**Your objective**: When the word "rule" appears in a line of the data below, list that line.

--------------------------------------------------

import Summits.KontsevichZagierPeriods.KontsevichZagierPeriods.Theorems.HurwitzMicroSectorsNormalFormPrincipleLevelTwoEvenLayer
import Summits.KontsevichZagierPeriods.KontsevichZagierPeriods.Theorems.HurwitzMicroSectorsNormalFormPrincipleLevelKPowerSubstitution

/-!
# `NormalFormPrinciple` (stmt-KontsevichZagierPeriods-3869), line `SketchIdeator1` — leaf `stub_boxRigidity`:
# WEIGHT TWO, RESONANT BOXES WITH `2θ ∈ ℤ` JOIN THE π²-LAYER (rule 2), unconditionally

A weight-two monomial box `[(0,1)², c x^a y^b/(1 − x^{k₁} y^{k₂})]` is RESONANT when
`θ := (a+1)/k₁ = (b+1)/k₂`; its value is then `(c/(k₁k₂))·ζ(2, θ)`-like. When `θ = j` is an integer
the power substitution `(X,Y) ↦ (X^{k₁}, Y^{k₂})` (rule 2, `LevelK.power_substitution`) turns it into
the algebraic level-one box `[(0,1)², (c/(k₁k₂)) (uv)^{j−1}/(1 − uv)]` (`resonantInt_sub_levelOne`);
when `θ = j + ½` (so `k₁ = 2k₁'`, `k₂ = 2k₂'`) the substitution `(X,Y) ↦ (X^{k₁'}, Y^{k₂'})` turns it
into the even level-two diagonal box `[(0,1)², (c/(k₁'k₂')) (uv)^{2j}/(1 − u²v²)]`
(`resonantHalf_sub_levelTwo`). Hence the kernel theorem of the even level-two layer
(`AlgLevelTwo.levelTwoEven_mem_relations_of_eval_eq_zero_of_mem_closure`, Lindemann) extends to the
subgroup generated together with ALL resonant boxes with `2θ ∈ ℤ`, of all levels, with algebraic
coefficients (`resonant_mem_relations_of_eval_eq_zero_of_mem_closure`) — e.g.
`∫∫ y dxdy/(1 − x²y⁴) = π²/16` against a ζ-box. Together with the off-resonance layer
(`…LevelKLayer`, Baker) this classifies the weight-two monomial boxes: off resonance → Baker;
resonant with `2θ ∈ ℤ` → `π²`; the remaining resonant boxes are the route's sectors with
level-dependent inputs (`L(2,χ₋₃)` for `6θ ∈ ℤ`, Catalan for `4θ ∈ ℤ`, …).
References: M. Kontsevich, D. Zagier, *Periods* (2001), §1.2. No new definitions.
-/

noncomputable section

open MeasureTheory Set
open Literature.NumberTheory.Transcendental Literature.NumberTheory.Transcendental.KZ
open Literature.ModelTheory.ExponentialFields (IsSemialgebraic)
import Summits.Ventures.YMGap.RobustBall.RobustSlabCentre
import Literature.MathematicalPhysics.QuantumFieldTheory.LatticeGaugeDobrushinPoincare
import Literature.MathematicalPhysics.QuantumLattice.PlaquetteBreathingSelfDuality
import HarnessLib

/-!
# Robust ball (Y2), area-law side, part 2b — vertical range, and the bookkeeping of the sparse peeling

HONEST FRAMING: venture file of the cell `pub-ymgap` (QuantumFields programme), track ROBUST-BALL. Strong-coupling, finite-torus
bookkeeping for a PERTURBED Wilson weight `exp(-Nβ S_W - W)`, `W` bounded measurable (parts 1a/1b: `RobustSlabLaw`,
`RobustSlabDisintegration`).  No area law is concluded in this file (that is `RobustSlabCriterion`); no continuum / mass-gap / Clay
claim anywhere on this track.

§Locality: the hypothesis (HLoc) `HasVerticalRange W v m` — VERTICAL RANGE `m`: changing the off-slab links outside the window of
`v`-heights `t ± k`, `k < m`, changes `W(glue Q r)` by a `Q`-independent amount — and its consequence `slabLawW_eq_of_window`
(the perturbed slab law only sees the window).  §Peeling (bookkeeping half): the predicate `SeesOnlyAbove` («the matrix factor does
not see the vertical links of the remaining leg heights»), the two elementary steps of the sparse peeling — `absorbB` (regrouping a
vertical link into the matrix factor, `loopObs_succ_eq_absorbB`) and `peelBW` (the perturbed slab average of the top slab factor) —
the constants `peelBound` / `peelCount` with `peelBound a s = N^{2s} ε^{peelCount a s}` and `s ≤ m·peelCount a s + a`, and public
versions of the tree's private measurability / norm lemmas for legs, vertical links and loop observables.

References: Cao–Nissim–Sheffield arXiv:2509.04688v2 §2 (proof of Thm. 2.3); Durhuus–Fröhlich CMP 75 (1980) Thms. 1.2–1.3.
-/

noncomputable section

open MeasureTheory
open Literature.MathematicalPhysics.QuantumLattice (fundamentalRep continuous_fundamentalRep fundamentalRep_apply)
open Literature.MathematicalPhysics.QuantumFieldTheory
open Literature.MathematicalPhysics.QuantumFieldTheory.DurhuusFrohlich

namespace Summit.Ventures.YMGap.RobustBall

variable {n L N : ℕ}

/-! ### Locality of the perturbed slab laws (vertical range `m`) -/

section Locality

variable [NeZero L] {W : GaugeConfig (n + 1) L (SU N) → ℝ}


/-- The edge `e` lies in the **window of vertical range `m`** around the slab `{x_v = t}`: it is horizontal, or it is a
vertical edge at a height `t ± k` with `k < m`. [folklore] -/
def InWindow (v : Fin (n + 1)) (t : ZMod L) (m : ℕ) (e : Edge (n + 1) L) : Prop :=
  e.2 ≠ v ∨ ∃ k : ℕ, k < m ∧ (e.1 v = t + k ∨ e.1 v + k = t)

variable (W) in
/-- **Vertical range `m` of the perturbation, seen by the slabs** (hypothesis (HLoc) of the robust Durhuus–Fröhlich criterion):
for every slab `{x_v = t}`, changing the off-slab links OUTSIDE the window of range `m` changes `W(glue Q r)` by an amount that
does not depend on the slab configuration `Q` — so the perturbed slab law only sees the window.  Satisfied (with `m`) by every
sum of local terms each of whose `v`-directed links lie in at most `m` consecutive `v`-heights. [folklore] -/
def HasVerticalRange (v : Fin (n + 1)) (m : ℕ) : Prop :=
  ∀ (t : ZMod L) (Q : Site n L → SU N) (r r' : {e : Edge (n + 1) L // ¬ IsSlab v t e} → SU N),
    (∀ e, InWindow v t m e.1 → r e = r' e) →
      W (glue v t Q r) - W (glue v t Q r') = W (glue v t (fun _ => 1) r) - W (glue v t (fun _ => 1) r')

omit [NeZero L] in
/-- The boundary fields of the slab only read horizontal links, hence agree for rests agreeing on the window. [folklore] -/
theorem topField_botField_eq_of_window (v : Fin (n + 1)) (t : ZMod L) (m : ℕ)
    (r r' : {e : Edge (n + 1) L // ¬ IsSlab v t e} → SU N) (h : ∀ e, InWindow v t m e.1 → r e = r' e) :
    topField v t (glue v t (fun _ => (1 : SU N)) r) = topField v t (glue v t (fun _ => 1) r') ∧
      botField v t (glue v t (fun _ => (1 : SU N)) r) = botField v t (glue v t (fun _ => 1) r') := by
  constructor
  · funext e
    have hns : ¬ IsSlab v t (ins v (t + 1) e.1, v.succAbove e.2) := fun h => Fin.succAbove_ne v e.2 h.1
    simp only [topField, glue_of_not_isSlab v t _ _ hns]
    rw [h ⟨_, hns⟩ (Or.inl (Fin.succAbove_ne v e.2))]
  · funext e
    have hns : ¬ IsSlab v t (ins v t e.1, v.succAbove e.2) := fun h => Fin.succAbove_ne v e.2 h.1
    simp only [botField, glue_of_not_isSlab v t _ _ hns]
    rw [h ⟨_, hns⟩ (Or.inl (Fin.succAbove_ne v e.2))]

--------------------------------------------------

**Solution to the exercise**:
# WEIGHT TWO, RESONANT BOXES WITH `2θ ∈ ℤ` JOIN THE π²-LAYER (rule 2), unconditionally
the power substitution `(X,Y) ↦ (X^{k₁}, Y^{k₂})` (rule 2, `LevelK.power_substitution`) turns it into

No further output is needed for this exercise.